■ **Action item**:
Could you reproduce, from the records below, everything from the line with "-- the segment" down to the line with "affine_nonneg_on_Icc k5 k6 (by linear_combination v₂₂₁)", keeping both of those lines and changing nothing?

Data for analysis: Begin

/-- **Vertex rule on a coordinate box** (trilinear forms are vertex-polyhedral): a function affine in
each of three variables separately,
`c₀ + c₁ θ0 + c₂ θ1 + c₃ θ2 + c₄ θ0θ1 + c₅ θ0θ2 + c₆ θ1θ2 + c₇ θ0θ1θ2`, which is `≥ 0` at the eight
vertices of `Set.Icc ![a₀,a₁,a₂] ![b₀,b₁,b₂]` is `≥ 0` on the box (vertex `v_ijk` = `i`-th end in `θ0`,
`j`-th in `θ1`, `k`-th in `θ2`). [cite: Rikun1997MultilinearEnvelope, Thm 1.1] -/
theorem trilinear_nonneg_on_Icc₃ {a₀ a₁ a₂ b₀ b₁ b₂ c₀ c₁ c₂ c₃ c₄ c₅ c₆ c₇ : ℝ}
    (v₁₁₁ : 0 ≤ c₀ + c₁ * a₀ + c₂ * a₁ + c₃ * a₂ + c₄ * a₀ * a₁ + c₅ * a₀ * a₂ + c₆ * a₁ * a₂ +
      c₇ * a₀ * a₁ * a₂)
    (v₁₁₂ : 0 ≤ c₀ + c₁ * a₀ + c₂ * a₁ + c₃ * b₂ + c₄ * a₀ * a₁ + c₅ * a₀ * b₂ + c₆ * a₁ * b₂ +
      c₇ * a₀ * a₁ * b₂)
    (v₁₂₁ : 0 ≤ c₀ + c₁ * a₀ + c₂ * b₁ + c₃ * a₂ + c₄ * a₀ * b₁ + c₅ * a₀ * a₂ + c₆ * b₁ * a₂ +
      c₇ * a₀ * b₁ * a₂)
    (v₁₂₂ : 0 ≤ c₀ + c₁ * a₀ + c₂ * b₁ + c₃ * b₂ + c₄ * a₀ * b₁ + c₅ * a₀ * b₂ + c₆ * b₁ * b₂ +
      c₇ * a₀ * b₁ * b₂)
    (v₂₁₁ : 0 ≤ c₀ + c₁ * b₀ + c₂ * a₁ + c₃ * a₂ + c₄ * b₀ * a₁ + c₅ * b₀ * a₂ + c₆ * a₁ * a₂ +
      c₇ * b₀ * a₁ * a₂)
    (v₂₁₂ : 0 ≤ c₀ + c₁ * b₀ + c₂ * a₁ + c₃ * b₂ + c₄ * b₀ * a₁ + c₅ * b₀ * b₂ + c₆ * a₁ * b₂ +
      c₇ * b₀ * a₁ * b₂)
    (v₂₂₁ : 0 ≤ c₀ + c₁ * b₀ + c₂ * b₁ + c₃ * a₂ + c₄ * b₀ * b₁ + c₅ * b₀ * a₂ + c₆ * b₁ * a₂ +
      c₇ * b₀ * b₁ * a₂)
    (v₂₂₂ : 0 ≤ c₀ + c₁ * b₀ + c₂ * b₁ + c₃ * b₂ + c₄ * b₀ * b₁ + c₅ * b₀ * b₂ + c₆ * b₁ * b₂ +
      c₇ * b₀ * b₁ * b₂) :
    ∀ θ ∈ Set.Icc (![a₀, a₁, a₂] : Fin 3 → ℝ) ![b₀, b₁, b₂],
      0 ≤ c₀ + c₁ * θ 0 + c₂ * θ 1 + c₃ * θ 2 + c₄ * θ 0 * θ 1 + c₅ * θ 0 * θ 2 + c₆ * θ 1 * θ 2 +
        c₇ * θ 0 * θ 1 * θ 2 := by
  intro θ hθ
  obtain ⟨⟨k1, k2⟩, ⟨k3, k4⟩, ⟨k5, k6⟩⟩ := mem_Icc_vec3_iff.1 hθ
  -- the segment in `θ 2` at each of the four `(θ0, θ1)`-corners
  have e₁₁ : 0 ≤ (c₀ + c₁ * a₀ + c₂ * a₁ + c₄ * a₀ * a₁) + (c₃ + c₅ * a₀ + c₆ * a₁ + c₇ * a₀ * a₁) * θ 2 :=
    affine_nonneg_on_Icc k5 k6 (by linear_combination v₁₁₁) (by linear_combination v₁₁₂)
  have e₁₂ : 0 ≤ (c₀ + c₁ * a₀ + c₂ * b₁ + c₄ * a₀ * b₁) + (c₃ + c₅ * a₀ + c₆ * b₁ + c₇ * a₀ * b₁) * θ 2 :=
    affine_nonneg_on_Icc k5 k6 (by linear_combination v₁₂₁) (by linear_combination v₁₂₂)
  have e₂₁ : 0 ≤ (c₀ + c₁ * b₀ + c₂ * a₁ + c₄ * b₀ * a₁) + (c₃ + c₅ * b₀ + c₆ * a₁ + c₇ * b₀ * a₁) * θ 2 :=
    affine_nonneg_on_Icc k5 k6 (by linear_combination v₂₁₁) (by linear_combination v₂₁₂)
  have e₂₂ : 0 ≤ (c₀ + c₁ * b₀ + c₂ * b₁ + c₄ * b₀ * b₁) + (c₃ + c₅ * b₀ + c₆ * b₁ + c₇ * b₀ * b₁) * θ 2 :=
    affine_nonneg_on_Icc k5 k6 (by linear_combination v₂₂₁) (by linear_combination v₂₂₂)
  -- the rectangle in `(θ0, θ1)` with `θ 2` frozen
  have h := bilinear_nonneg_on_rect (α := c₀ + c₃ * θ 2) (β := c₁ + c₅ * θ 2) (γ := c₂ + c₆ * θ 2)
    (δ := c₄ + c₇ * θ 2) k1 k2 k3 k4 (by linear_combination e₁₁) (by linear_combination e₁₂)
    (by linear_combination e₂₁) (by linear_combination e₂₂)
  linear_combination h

Data for analysis: End
Data for analysis: Begin

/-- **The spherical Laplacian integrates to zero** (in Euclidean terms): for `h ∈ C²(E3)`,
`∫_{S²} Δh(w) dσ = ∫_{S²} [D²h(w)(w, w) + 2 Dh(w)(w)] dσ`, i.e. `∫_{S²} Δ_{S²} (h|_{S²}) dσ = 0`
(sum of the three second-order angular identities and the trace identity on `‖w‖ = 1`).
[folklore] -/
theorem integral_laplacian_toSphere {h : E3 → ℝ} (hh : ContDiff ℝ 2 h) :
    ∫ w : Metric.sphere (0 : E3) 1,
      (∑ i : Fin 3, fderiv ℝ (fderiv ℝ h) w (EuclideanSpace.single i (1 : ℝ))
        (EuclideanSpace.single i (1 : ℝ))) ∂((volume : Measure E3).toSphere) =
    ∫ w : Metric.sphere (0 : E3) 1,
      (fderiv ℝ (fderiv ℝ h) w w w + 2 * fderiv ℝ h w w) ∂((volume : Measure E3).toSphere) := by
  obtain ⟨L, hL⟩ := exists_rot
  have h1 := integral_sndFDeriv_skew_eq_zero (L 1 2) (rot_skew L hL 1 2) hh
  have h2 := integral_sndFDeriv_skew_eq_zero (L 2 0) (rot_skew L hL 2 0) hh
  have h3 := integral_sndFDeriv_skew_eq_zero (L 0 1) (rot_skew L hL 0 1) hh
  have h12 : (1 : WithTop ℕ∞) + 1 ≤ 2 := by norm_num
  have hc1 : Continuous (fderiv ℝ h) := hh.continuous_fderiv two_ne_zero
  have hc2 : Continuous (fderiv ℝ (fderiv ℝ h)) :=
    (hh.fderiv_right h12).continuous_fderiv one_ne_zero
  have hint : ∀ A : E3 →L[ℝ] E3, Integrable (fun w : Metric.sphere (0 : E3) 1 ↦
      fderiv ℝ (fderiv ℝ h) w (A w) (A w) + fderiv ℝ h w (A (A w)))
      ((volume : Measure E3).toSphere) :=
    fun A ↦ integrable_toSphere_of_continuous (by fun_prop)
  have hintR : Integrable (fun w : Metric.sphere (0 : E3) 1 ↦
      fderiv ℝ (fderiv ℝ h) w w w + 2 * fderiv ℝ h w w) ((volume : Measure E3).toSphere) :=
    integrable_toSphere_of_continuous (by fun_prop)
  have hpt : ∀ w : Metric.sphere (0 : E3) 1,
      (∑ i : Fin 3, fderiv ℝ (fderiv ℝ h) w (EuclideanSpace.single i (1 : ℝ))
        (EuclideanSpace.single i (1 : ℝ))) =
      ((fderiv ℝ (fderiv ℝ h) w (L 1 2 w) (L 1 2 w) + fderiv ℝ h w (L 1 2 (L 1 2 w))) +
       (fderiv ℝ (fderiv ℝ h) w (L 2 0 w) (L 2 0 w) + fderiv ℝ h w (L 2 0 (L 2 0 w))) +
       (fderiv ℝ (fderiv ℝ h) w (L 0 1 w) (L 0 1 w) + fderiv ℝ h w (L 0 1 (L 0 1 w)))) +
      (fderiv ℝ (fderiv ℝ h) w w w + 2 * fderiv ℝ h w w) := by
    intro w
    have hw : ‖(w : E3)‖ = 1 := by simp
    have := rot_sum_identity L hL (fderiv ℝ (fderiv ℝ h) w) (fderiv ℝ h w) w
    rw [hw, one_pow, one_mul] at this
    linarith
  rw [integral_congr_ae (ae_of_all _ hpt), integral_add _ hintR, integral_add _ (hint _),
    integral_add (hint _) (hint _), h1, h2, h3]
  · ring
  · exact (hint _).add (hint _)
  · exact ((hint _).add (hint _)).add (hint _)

Data for analysis: End

■ **Completed exercise**:
  -- the segment in `θ 2` at each of the four `(θ0, θ1)`-corners
  have e₁₁ : 0 ≤ (c₀ + c₁ * a₀ + c₂ * a₁ + c₄ * a₀ * a₁) + (c₃ + c₅ * a₀ + c₆ * a₁ + c₇ * a₀ * a₁) * θ 2 :=
    affine_nonneg_on_Icc k5 k6 (by linear_combination v₁₁₁) (by linear_combination v₁₁₂)
  have e₁₂ : 0 ≤ (c₀ + c₁ * a₀ + c₂ * b₁ + c₄ * a₀ * b₁) + (c₃ + c₅ * a₀ + c₆ * b₁ + c₇ * a₀ * b₁) * θ 2 :=
    affine_nonneg_on_Icc k5 k6 (by linear_combination v₁₂₁) (by linear_combination v₁₂₂)
  have e₂₁ : 0 ≤ (c₀ + c₁ * b₀ + c₂ * a₁ + c₄ * b₀ * a₁) + (c₃ + c₅ * b₀ + c₆ * a₁ + c₇ * b₀ * a₁) * θ 2 :=
    affine_nonneg_on_Icc k5 k6 (by linear_combination v₂₁₁) (by linear_combination v₂₁₂)
  have e₂₂ : 0 ≤ (c₀ + c₁ * b₀ + c₂ * b₁ + c₄ * b₀ * b₁) + (c₃ + c₅ * b₀ + c₆ * b₁ + c₇ * b₀ * b₁) * θ 2 :=
    affine_nonneg_on_Icc k5 k6 (by linear_combination v₂₂₁) (by linear_combination v₂₂₂)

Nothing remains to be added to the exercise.